观席上,齐开冷哼一声,附到五王爷身边耳语一番,便继续坐在那等待着陈一拍的下文。
而五王爷的脸色变了又变,随即招了招手叫来一名军士,短短片刻功夫,戏楼外的兵丁多了数百号,将戏楼周围的街巷彻底包围。
啪!
那柄青锋被陈一拍放在桌上,整个人的气势与之刚刚截然不同,这一刻似乎台子上的不再是那个自由散漫,市井流离的说书人,而是太子罗艺嘴中的刘临安。
“十年磨一剑,霜刃未曾试,今日示于君,谁有不平事。”
话音落下,陈一拍的定场诗不再留拍,锐利的目光紧盯着齐开,嘴角微微上扬,好似是在警示着他。

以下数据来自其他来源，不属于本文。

/-- [folklore] **BUBBLE WITH A DEFECT**: if `G′ = A + N`, `A := G + Hᵗ∘C∘H`, then
`bubble G′ V V′ = bubble A V V′ + tadpole N (V∘A∘V′) + tadpole N (V′∘A∘V) + bubble N V V′` (then expand `bubble A` by `bubble_twoLevel`). -/
theorem bubble_add_defect {A : MKer D F} (hA : Spr A) (hN : Spr N) {V V' : MKer D F} (hV : Loc V) (hV' : Loc V') :
    bubble (A + N) V V' = bubble A V V' + tadpole N (comp (comp V A) V') + tadpole N (comp (comp V' A) V) + bubble N V V' := by
  have hAV : Loc (comp A V) := hA.comp_loc hV
  have hAV' : Loc (comp A V') := hA.comp_loc hV'
  have hNV : Loc (comp N V) := hN.comp_loc hV
  have hNV' : Loc (comp N V') := hN.comp_loc hV'
  -- the two mixed traces as tadpoles of N
  have m1 : tr (comp (comp A V) (comp N V')) = tadpole N (comp (comp V' A) V) := by
    unfold ExpKernelCalculus.tadpole
    rw [tr_comp_comm_loc hAV hNV'.tame, ← comp_assoc_tame hN.tame hV'.tame hAV.tame, comp_assoc_tame hV'.tame hA.tame hV.tame]
  have m2 : tr (comp (comp N V) (comp A V')) = tadpole N (comp (comp V A) V') := by
    unfold ExpKernelCalculus.tadpole
    rw [← comp_assoc_tame hN.tame hV.tame hAV'.tame, comp_assoc_tame hV.tame hA.tame hV'.tame]
  unfold ExpKernelCalculus.bubble
  rw [comp_add_left_tame hA.tame hN.tame hV.tame, comp_add_left_tame hA.tame hN.tame hV'.tame,
    comp_add_left_tame hAV.tame hNV.tame (hAV'.add hNV').tame,
    comp_add_right_tame hAV.tame hAV'.tame hNV'.tame, comp_add_right_tame hNV.tame hAV'.tame hNV'.tame,
    tr_add_loc ((hAV.comp hAV').add (hAV.comp hNV')) ((hNV.comp hAV').add (hNV.comp hNV')),
    tr_add_loc (hAV.comp hAV') (hAV.comp hNV'), tr_add_loc (hNV.comp hAV') (hNV.comp hNV'), m1, m2]
  ring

后台里,戏班里的人们皆是察觉到了不对,他们从未见识过今日这般的陈先生,而一路赶过来的凌云在见到包子后,立刻相拥,二人尚未来得及说些什么,便听得台上陈一拍浑厚嗓音,一字一句道。
“说八百年前,上界曾有过这么一段故事,九位大成者。。。”
“住口!”
观席上,齐开在听到陈一拍的第一句话后,立刻紧张起来,狂暴的灵力犹如浪潮般,汹涌的扑向戏台上的陈一拍。
嗡!
陈一拍仅仅微微一抬手,这灵力迅速凝结,转瞬间消散的无影无踪。
“齐仙长,哪有这般打断人说书的,这故事可才刚刚开始。”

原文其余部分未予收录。